◆ THE DATA ◆
import Summits.QuantumFields.GaugeBoot.PairTraceClasses
import Summits.QuantumFields.GaugeBoot.LoopEquationPairForm
import Summits.QuantumFields.GaugeBoot.LoopEquationInstances
import HarnessLib

/-!
# Gauge-boot rung-0 truncation, `D = 3`, `SU(3)`: the three equality rows ARE theorems of the torus theory

Cell `pub-gaugeboot` (HOME `run/shared/lean/pub/pub-gaugeboot/`), seat lean2 (task L1 lane: "instances for the
certificate's 𝓔"), the `SU(3)` twin of `Rung0D3LoopEquations.lean` (`SU(2)`).  HONEST FRAMING (page 1 of every file of this
cell): certified bounds on lattice expectations at STATED coupling, gauge group, dimension and torus size; NOT a mass gap,
NOT a continuum limit, NOT a string tension, NOT large `N`; NOT Yang–Mills-summit-bearing (barriers
`FixedCouplingUltralocality`, `PerturbativeInvisibility`).  This file enters NO bound, NO certificate, NO index row and NO
`CERTIFIED` cell: it proves that the equality system `𝓔` (the three `eq_rows`) shared by the twelve rung-0 `SU(3)`, `D = 3`
problem files `certs/SU3-D3/rung0/beta-*.problem1.json` (rows B26–B37 of `CERTIFIED.md`; 21 variables, labels identical in
all twelve files) holds VERBATIM among the torus expectations of lattice `SU(3)` Yang–Mills on `(ℤ/L)^3` — the positivity
blocks (`H0`, `RR`, `II`), the inequality rows and the certificates are NOT touched here.

Variables (the files' `labels`, letters `a b c` = `+e₀ +e₁ +e₂`, `A B C` = `−e₀ −e₁ −e₂`; standard coupling `β = β_std`,
tree coupling `β/3`, `1/λ_KZ24 = β/18`), WRITTEN OUT IN FULL (no definition, no notation; `w⟦C⟧` and `d⟦A, x, B⟧` below are only the docstrings' shorthand):
* `w⟦C⟧ = wilsonExpectation (fundamentalRep (Fin 3)) (β/3) (wordLoop (fundamentalRep (Fin 3)) 0 C)` — the single-loop
  variable `w[C] = ⟨(1/3) Re tr hol_0 C⟩` (labels 1–10; label 0 is the constant `1` = `w⟦[]⟧`, `W_nil`);
* `d⟦A, x, B⟧ = (∫ tr ρ(hol_0 A) · tr ρ(hol_x B) dμ_{β/3}).re / 9` — the pair variable `d[A@0; B@t] = Re⟨W_A W_B⟩`
  (`W = tr/3` complex; labels 11–20, second base point `x = castZ t`).
The files' variables are ORBIT AVERAGES of these over translations ⋉ `B₃` and joint orientation reversal; every element of
that group preserves the torus expectation (`LoopClasses`, `PairTraceClasses`), so the average equals the expectation.

Content:
* identification lemmas `W_…` / `D_…`: each raw word / raw positioned pair produced by the single-link Schwinger–Dyson
  identity in real pair form (`LoopEquationPairForm.loopEquation_pairForm_su_three`) at the marked plaquette
  `P = +0 +1 −0 −1` and at the spur word `+0 · Q · −0` (`Word.spurPlaquette 0 1`, `Q` the plaquette at `e₀` in the
  `(0, 1)` plane not through the marked link) is carried to the file's label by a `decide`-checked script — single loops
  by `LoopClasses.Word.canon` (hyperoctahedral moves at the origin, reversal, rotation, free reduction;
  `wilsonExpectation_wordLoop_canon`), pairs by `PairLoopClasses.PMove` scripts WITHOUT single reversals
  (`PairTraceClasses.integral_trace_mul_trace_eq_of_run_zero`; joint translation / axis permutation / reflection,
  per-component rotation and reduction) — the scripts were found by search (seat tool `su3canon.py`, HOME
  `pub-gaugeboot-lean2/ready/leqdata/bindZ/g22-state/`) and are CHECKED here by the kernel;
* `sdRow_plaquette` (`L ≥ 3`, every real `β`) — `eq_rows[0]` ("G1 mm_row(plaquette, SU(3)) at lam_KZ24 = 18/beta_std"):
  `−β/18 + 8/9·w₁ − β/18·w₂ − β/9·w₃ + β/18·w₇ + β/18·w₉ + β/9·w₁₀ + β/18·d₁₂ − β/18·d₁₃ − β/18·d₁₅ + β/18·d₁₆ + β/9·d₁₉ − β/9·d₂₀ = 0`
  (at `β_std = 1` literally the printed row `{0: −1/18, 1: 8/9, 2: −1/18, 3: −1/9, 7: 1/18, 9: 1/18, 10: 1/9, 12: 1/18,
  13: −1/18, 15: −1/18, 16: 1/18, 19: 1/9, 20: −1/9}`; the other eleven files carry the same row with `1/18 ↦ β_std/18`);
* `spurRow_raw` (`L ≥ 4`, every `β`) and `spurRow` (`β ≠ 0`) — `eq_rows[1]` ("G1 mm_row(spur word +x.Q.-x, SU(3))"),
  printed without the common factor `1/λ`: `w₂ + w₄ + 2w₅ − w₆ − w₇ − 2w₈ + d₁₁ − d₁₂ − d₁₄ + d₁₅ + 2d₁₇ − 2d₁₈ = 0`;
* `newtonRow` (every `L ≥ 1`, every `β`) — `eq_rows[2]` ("SU(3) trace relation", Cayley–Hamilton):
  `−2/3·w₁ − 1/3·w₉ + d₁₃ = 0` (`SU3KinematicalRows.su3_newton_row_plaquette`).
The seat checked (tool `su3rung0_rowcheck.py`, same HOME folder) that these coefficient vectors are those of all twelve files.
Everything is `[folklore]` (Makeenko–Migdal / Kazakov–Zheng arXiv:2404.16925 loop equations on the lattice; lattice
symmetries; Cayley–Hamilton for `SU(3)`).
-/

noncomputable section

open MeasureTheory
open scoped Matrix ComplexConjugate
open Literature.MathematicalPhysics.QuantumFieldTheory
open Literature.MathematicalPhysics.QuantumLattice

namespace Summit.QuantumFields.GaugeBoot

namespace Rung0D3SU3

variable (β : ℝ) (L : ℕ) [NeZero L]

/-! ## Generic identification lemmas -/

/-- **Single loops**: a raw word carried to `v` by `decide`-checked moves with zero net displacement after the moves has
the same torus expectation (`LoopClasses.wilsonExpectation_wordLoop_canon`). [folklore] -/
theorem W_eq_of_canon (w v : Word 3) (ms : List (Move 3)) (rev : Bool) (k₁ k₂ : ℕ)
    (h : Word.disp (Word.acts ms w) = 0 ∧ Word.canon ms rev k₁ k₂ w = v) :
    wilsonExpectation (d := 3) (L := L) (fundamentalRep (Fin 3)) (β / 3) (wordLoop (fundamentalRep (Fin 3)) (0 : Site 3 L) w) =
      wilsonExpectation (d := 3) (L := L) (fundamentalRep (Fin 3)) (β / 3) (wordLoop (fundamentalRep (Fin 3)) (0 : Site 3 L) v) := by
  rw [← h.2]
  exact wilsonExpectation_wordLoop_canon (fundamentalRep (Fin 3)) (continuous_fundamentalRep (Fin 3)) _ _ _ _ _ _ h.1

/-- **Positioned pairs**: a raw pair of words read from the origin, carried by a `decide`-checked script WITHOUT single
reversals to `(+0 +1 −0 −1 @ 0, B' @ y)`, has the pair variable `d⟦+0 +1 −0 −1, castZ y, B'⟧`
(`PairTraceClasses.integral_trace_mul_trace_eq_of_run_zero`). [folklore] -/
theorem D_eq_of_run (A B : Word 3) (ms : List (PMove 3)) (y : Fin 3 → ℤ) (B' : Word 3)
    (h : PMove.closedAlong ms (⟨0, A⟩, ⟨0, B⟩) ∧
      PMove.run ms (⟨0, A⟩, ⟨0, B⟩) = (⟨0, [.fwd 0, .fwd 1, .bwd 0, .bwd 1]⟩, ⟨y, B'⟩))
    (hj : ∀ m ∈ ms, m ≠ PMove.revL ∧ m ≠ PMove.revR) :
    (∫ U, (fundamentalRep (Fin 3) (wordHolonomy U (0 : Site 3 L) A)).trace * (fundamentalRep (Fin 3) (wordHolonomy U (0 : Site 3 L) B)).trace ∂(wilsonMeasure (d := 3) (L := L) (fundamentalRep (Fin 3)) (β / 3))).re / 9 =
      (∫ U, (fundamentalRep (Fin 3) (wordHolonomy U (0 : Site 3 L) ([.fwd 0, .fwd 1, .bwd 0, .bwd 1] : Word 3))).trace * (fundamentalRep (Fin 3) (wordHolonomy U (castZ y) B')).trace ∂(wilsonMeasure (d := 3) (L := L) (fundamentalRep (Fin 3)) (β / 3))).re / 9 := by
  have h' := integral_trace_mul_trace_eq_of_run_zero (L := L) (fundamentalRep (Fin 3))
    (continuous_fundamentalRep (Fin 3)) (β / 3) ms A B ⟨0, [.fwd 0, .fwd 1, .bwd 0, .bwd 1]⟩ ⟨y, B'⟩ h hj
  simp only [castZ_zero] at h'
  rw [h']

◆ INSTRUCTIONS FOR THE TASK ◆
Given the records above, reproduce precisely and only the lines between the line holding "NOT touched here." and the line holding "per-component rotation and", inclusive.

◆ RESULT OF THIS TASK ◆
blocks (`H0`, `RR`, `II`), the inequality rows and the certificates are NOT touched here.

Variables (the files' `labels`, letters `a b c` = `+e₀ +e₁ +e₂`, `A B C` = `−e₀ −e₁ −e₂`; standard coupling `β = β_std`,
tree coupling `β/3`, `1/λ_KZ24 = β/18`), WRITTEN OUT IN FULL (no definition, no notation; `w⟦C⟧` and `d⟦A, x, B⟧` below are only the docstrings' shorthand):
* `w⟦C⟧ = wilsonExpectation (fundamentalRep (Fin 3)) (β/3) (wordLoop (fundamentalRep (Fin 3)) 0 C)` — the single-loop
  variable `w[C] = ⟨(1/3) Re tr hol_0 C⟩` (labels 1–10; label 0 is the constant `1` = `w⟦[]⟧`, `W_nil`);
* `d⟦A, x, B⟧ = (∫ tr ρ(hol_0 A) · tr ρ(hol_x B) dμ_{β/3}).re / 9` — the pair variable `d[A@0; B@t] = Re⟨W_A W_B⟩`
  (`W = tr/3` complex; labels 11–20, second base point `x = castZ t`).
The files' variables are ORBIT AVERAGES of these over translations ⋉ `B₃` and joint orientation reversal; every element of
that group preserves the torus expectation (`LoopClasses`, `PairTraceClasses`), so the average equals the expectation.

Content:
* identification lemmas `W_…` / `D_…`: each raw word / raw positioned pair produced by the single-link Schwinger–Dyson
  identity in real pair form (`LoopEquationPairForm.loopEquation_pairForm_su_three`) at the marked plaquette
  `P = +0 +1 −0 −1` and at the spur word `+0 · Q · −0` (`Word.spurPlaquette 0 1`, `Q` the plaquette at `e₀` in the
  `(0, 1)` plane not through the marked link) is carried to the file's label by a `decide`-checked script — single loops
  by `LoopClasses.Word.canon` (hyperoctahedral moves at the origin, reversal, rotation, free reduction;
  `wilsonExpectation_wordLoop_canon`), pairs by `PairLoopClasses.PMove` scripts WITHOUT single reversals
  (`PairTraceClasses.integral_trace_mul_trace_eq_of_run_zero`; joint translation / axis permutation / reflection,
  per-component rotation and reduction) — the scripts were found by search (seat tool `su3canon.py`, HOME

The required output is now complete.